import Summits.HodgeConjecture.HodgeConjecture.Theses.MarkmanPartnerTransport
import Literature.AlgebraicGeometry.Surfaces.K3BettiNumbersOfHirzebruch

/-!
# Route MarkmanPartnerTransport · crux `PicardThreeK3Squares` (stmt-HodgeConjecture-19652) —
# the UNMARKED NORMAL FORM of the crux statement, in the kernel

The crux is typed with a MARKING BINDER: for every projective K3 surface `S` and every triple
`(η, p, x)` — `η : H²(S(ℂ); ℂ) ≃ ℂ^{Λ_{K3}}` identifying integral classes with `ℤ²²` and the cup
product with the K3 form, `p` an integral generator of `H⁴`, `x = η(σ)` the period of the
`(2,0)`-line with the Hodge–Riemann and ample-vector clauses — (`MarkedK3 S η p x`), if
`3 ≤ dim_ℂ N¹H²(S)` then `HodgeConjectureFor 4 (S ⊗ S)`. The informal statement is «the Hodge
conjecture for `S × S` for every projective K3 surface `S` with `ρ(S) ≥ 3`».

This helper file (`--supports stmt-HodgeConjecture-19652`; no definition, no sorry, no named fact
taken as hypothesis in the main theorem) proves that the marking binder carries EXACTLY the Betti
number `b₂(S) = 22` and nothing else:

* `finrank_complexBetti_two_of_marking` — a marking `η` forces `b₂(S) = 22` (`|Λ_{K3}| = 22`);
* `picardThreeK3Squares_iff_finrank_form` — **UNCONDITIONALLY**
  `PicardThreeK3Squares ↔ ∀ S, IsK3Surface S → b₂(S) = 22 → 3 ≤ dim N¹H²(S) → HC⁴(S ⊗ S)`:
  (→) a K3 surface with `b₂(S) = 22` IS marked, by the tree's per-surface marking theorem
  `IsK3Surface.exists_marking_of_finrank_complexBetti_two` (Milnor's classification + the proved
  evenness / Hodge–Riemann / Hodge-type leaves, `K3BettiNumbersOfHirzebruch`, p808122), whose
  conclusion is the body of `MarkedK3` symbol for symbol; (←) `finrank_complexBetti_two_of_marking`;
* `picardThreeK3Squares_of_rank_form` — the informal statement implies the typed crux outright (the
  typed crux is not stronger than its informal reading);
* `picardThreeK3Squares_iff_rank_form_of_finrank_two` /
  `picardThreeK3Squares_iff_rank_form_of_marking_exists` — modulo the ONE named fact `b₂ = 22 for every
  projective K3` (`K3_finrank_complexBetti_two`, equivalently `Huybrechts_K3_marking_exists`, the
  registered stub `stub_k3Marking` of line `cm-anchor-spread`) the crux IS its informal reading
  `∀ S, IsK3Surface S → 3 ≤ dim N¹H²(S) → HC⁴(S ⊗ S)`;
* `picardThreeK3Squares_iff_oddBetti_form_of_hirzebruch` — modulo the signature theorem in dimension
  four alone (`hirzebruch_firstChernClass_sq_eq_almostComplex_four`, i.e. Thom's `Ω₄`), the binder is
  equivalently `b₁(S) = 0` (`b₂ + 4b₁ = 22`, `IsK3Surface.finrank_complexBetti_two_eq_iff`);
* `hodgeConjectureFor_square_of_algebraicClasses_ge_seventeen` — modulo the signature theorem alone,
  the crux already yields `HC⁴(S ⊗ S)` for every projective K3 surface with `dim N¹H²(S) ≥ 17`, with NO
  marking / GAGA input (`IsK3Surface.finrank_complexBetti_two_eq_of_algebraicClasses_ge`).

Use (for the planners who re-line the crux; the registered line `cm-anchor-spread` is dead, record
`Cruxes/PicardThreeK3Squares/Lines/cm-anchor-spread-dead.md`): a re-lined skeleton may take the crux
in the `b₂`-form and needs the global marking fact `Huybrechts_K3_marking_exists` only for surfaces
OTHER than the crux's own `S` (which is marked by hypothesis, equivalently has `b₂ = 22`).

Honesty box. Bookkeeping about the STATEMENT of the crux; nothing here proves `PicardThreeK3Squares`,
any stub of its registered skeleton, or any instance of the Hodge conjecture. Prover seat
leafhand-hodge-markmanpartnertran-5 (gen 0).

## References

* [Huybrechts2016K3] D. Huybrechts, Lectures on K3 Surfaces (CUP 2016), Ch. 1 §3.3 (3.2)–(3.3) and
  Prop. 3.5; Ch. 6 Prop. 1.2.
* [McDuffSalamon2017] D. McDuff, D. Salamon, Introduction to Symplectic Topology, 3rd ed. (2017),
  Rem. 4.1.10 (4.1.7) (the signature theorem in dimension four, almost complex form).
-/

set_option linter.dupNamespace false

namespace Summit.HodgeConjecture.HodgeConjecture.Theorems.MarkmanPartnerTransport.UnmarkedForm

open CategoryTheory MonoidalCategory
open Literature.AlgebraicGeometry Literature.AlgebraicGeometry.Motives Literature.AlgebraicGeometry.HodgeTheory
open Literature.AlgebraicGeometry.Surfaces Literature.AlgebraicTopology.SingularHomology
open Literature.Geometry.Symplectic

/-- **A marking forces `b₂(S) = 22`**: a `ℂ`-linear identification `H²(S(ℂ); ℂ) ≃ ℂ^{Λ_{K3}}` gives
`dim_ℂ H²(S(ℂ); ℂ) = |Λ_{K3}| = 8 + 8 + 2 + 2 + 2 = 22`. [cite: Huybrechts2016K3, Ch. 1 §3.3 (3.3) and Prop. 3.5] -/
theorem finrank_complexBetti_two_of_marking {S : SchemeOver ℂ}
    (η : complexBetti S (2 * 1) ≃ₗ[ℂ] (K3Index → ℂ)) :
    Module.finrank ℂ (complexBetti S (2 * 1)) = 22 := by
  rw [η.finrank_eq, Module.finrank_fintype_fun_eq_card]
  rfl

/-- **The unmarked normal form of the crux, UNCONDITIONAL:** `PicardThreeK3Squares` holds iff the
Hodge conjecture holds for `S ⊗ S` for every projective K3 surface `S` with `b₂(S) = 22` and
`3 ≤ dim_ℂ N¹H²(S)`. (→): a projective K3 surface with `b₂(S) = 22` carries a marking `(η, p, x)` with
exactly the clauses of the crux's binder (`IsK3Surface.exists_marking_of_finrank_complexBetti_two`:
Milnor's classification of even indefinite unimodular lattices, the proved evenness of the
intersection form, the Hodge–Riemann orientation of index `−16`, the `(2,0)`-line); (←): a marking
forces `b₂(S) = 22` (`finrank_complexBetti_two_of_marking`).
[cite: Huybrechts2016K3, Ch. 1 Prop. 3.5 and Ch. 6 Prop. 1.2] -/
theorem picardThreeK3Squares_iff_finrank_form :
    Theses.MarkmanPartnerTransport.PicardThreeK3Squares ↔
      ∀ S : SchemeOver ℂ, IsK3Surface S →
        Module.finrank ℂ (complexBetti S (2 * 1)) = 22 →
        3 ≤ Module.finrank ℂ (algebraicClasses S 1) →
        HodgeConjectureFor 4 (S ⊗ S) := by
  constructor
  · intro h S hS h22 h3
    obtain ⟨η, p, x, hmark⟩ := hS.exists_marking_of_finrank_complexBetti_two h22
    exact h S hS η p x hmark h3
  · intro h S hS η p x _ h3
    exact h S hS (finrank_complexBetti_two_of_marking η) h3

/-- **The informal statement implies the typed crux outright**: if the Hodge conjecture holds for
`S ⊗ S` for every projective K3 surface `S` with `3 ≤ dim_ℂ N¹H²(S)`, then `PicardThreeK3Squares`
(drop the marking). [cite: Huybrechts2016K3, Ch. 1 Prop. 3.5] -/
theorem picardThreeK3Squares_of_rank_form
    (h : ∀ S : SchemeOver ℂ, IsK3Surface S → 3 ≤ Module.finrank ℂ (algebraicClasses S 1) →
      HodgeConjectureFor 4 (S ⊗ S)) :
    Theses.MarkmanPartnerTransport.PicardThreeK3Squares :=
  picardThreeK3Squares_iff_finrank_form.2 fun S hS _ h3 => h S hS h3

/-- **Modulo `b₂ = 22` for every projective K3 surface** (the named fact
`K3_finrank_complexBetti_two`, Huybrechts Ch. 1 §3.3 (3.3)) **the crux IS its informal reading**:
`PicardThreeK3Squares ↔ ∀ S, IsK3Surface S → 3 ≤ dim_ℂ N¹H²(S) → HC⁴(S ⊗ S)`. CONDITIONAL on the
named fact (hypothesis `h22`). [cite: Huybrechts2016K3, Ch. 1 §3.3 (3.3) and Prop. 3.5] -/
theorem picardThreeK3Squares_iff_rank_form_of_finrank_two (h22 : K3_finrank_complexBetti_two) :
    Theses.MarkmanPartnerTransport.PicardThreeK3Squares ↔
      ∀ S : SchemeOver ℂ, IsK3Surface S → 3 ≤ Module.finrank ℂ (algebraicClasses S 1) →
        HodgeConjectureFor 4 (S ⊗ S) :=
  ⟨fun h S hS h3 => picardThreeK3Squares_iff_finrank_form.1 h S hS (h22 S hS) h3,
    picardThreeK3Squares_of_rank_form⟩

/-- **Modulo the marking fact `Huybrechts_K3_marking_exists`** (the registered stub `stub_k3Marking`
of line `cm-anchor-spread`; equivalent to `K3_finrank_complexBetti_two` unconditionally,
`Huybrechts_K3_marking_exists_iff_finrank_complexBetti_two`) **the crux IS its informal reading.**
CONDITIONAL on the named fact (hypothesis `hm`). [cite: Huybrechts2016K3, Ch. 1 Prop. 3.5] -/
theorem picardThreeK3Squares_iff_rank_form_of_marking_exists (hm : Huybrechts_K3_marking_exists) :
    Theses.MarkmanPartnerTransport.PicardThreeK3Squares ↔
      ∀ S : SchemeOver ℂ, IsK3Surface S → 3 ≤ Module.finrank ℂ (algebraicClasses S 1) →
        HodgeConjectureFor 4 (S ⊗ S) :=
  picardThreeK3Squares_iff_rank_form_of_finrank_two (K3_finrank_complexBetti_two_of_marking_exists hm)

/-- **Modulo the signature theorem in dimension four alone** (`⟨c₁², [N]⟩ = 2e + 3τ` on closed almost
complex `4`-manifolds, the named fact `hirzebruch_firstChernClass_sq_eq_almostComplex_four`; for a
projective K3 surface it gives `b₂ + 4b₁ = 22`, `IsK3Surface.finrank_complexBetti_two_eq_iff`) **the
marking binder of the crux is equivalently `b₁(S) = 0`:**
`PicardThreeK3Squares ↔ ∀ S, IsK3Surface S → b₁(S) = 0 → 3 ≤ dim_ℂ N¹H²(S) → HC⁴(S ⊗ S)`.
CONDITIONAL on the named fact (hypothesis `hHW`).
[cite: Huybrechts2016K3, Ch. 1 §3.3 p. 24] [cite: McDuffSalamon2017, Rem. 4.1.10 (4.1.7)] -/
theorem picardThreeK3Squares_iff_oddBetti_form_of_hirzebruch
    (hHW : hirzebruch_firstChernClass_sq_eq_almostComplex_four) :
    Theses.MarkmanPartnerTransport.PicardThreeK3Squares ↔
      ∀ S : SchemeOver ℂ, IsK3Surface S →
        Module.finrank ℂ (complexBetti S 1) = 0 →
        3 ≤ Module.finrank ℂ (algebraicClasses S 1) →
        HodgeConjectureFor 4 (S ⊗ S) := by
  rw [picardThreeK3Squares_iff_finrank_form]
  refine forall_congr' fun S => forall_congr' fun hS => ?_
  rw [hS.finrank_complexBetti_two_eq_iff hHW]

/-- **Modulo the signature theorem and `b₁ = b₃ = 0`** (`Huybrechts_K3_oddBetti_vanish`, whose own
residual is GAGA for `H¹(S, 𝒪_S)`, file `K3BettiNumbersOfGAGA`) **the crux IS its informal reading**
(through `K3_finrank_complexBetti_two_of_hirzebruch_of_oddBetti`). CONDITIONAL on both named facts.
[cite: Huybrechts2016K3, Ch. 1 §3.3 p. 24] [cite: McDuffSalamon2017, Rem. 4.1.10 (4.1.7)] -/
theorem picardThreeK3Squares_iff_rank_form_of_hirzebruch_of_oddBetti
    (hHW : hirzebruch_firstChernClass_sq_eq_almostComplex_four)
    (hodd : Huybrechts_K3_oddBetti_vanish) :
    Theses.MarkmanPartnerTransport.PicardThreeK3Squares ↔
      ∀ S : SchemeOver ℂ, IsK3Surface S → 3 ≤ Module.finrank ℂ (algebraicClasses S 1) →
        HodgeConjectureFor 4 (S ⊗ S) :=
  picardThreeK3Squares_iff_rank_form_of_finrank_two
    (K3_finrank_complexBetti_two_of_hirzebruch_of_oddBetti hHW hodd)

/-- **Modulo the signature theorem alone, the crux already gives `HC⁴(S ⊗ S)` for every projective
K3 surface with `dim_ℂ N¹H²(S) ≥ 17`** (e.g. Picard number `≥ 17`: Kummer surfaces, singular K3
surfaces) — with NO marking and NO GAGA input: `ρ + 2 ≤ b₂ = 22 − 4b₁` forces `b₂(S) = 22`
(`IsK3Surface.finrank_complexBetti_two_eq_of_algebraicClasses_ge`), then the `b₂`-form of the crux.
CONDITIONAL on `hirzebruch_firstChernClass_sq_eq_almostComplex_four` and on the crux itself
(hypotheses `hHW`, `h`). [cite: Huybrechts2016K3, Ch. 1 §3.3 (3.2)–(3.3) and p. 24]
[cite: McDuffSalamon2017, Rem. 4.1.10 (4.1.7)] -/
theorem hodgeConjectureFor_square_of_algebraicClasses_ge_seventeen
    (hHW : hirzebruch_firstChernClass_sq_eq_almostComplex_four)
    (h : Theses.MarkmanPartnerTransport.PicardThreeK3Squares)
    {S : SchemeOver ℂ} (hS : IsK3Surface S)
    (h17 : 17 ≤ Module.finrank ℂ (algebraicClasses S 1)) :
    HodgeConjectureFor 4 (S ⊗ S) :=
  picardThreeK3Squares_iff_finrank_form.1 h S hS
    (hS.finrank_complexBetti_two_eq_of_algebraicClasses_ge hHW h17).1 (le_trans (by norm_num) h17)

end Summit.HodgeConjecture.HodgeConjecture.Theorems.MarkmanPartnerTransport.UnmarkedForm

■ WORK INSTRUCTIONS:
Output exactly the span of lines beginning at the first line of the records and ending at the line that holds "S → 3 ≤ dim N¹H²(S)", inclusive, with no other text.

■ RESPONSE TO THE TASK:
import Summits.HodgeConjecture.HodgeConjecture.Theses.MarkmanPartnerTransport
import Literature.AlgebraicGeometry.Surfaces.K3BettiNumbersOfHirzebruch

/-!
# Route MarkmanPartnerTransport · crux `PicardThreeK3Squares` (stmt-HodgeConjecture-19652) —
# the UNMARKED NORMAL FORM of the crux statement, in the kernel

The crux is typed with a MARKING BINDER: for every projective K3 surface `S` and every triple
`(η, p, x)` — `η : H²(S(ℂ); ℂ) ≃ ℂ^{Λ_{K3}}` identifying integral classes with `ℤ²²` and the cup
product with the K3 form, `p` an integral generator of `H⁴`, `x = η(σ)` the period of the
`(2,0)`-line with the Hodge–Riemann and ample-vector clauses — (`MarkedK3 S η p x`), if
`3 ≤ dim_ℂ N¹H²(S)` then `HodgeConjectureFor 4 (S ⊗ S)`. The informal statement is «the Hodge
conjecture for `S × S` for every projective K3 surface `S` with `ρ(S) ≥ 3`».

This helper file (`--supports stmt-HodgeConjecture-19652`; no definition, no sorry, no named fact
taken as hypothesis in the main theorem) proves that the marking binder carries EXACTLY the Betti
number `b₂(S) = 22` and nothing else:

* `finrank_complexBetti_two_of_marking` — a marking `η` forces `b₂(S) = 22` (`|Λ_{K3}| = 22`);
* `picardThreeK3Squares_iff_finrank_form` — **UNCONDITIONALLY**
  `PicardThreeK3Squares ↔ ∀ S, IsK3Surface S → b₂(S) = 22 → 3 ≤ dim N¹H²(S) → HC⁴(S ⊗ S)`:
  (→) a K3 surface with `b₂(S) = 22` IS marked, by the tree's per-surface marking theorem
  `IsK3Surface.exists_marking_of_finrank_complexBetti_two` (Milnor's classification + the proved
  evenness / Hodge–Riemann / Hodge-type leaves, `K3BettiNumbersOfHirzebruch`, p808122), whose
  conclusion is the body of `MarkedK3` symbol for symbol; (←) `finrank_complexBetti_two_of_marking`;
* `picardThreeK3Squares_of_rank_form` — the informal statement implies the typed crux outright (the
  typed crux is not stronger than its informal reading);
* `picardThreeK3Squares_iff_rank_form_of_finrank_two` /
  `picardThreeK3Squares_iff_rank_form_of_marking_exists` — modulo the ONE named fact `b₂ = 22 for every
  projective K3` (`K3_finrank_complexBetti_two`, equivalently `Huybrechts_K3_marking_exists`, the
  registered stub `stub_k3Marking` of line `cm-anchor-spread`) the crux IS its informal reading
  `∀ S, IsK3Surface S → 3 ≤ dim N¹H²(S) → HC⁴(S ⊗ S)`;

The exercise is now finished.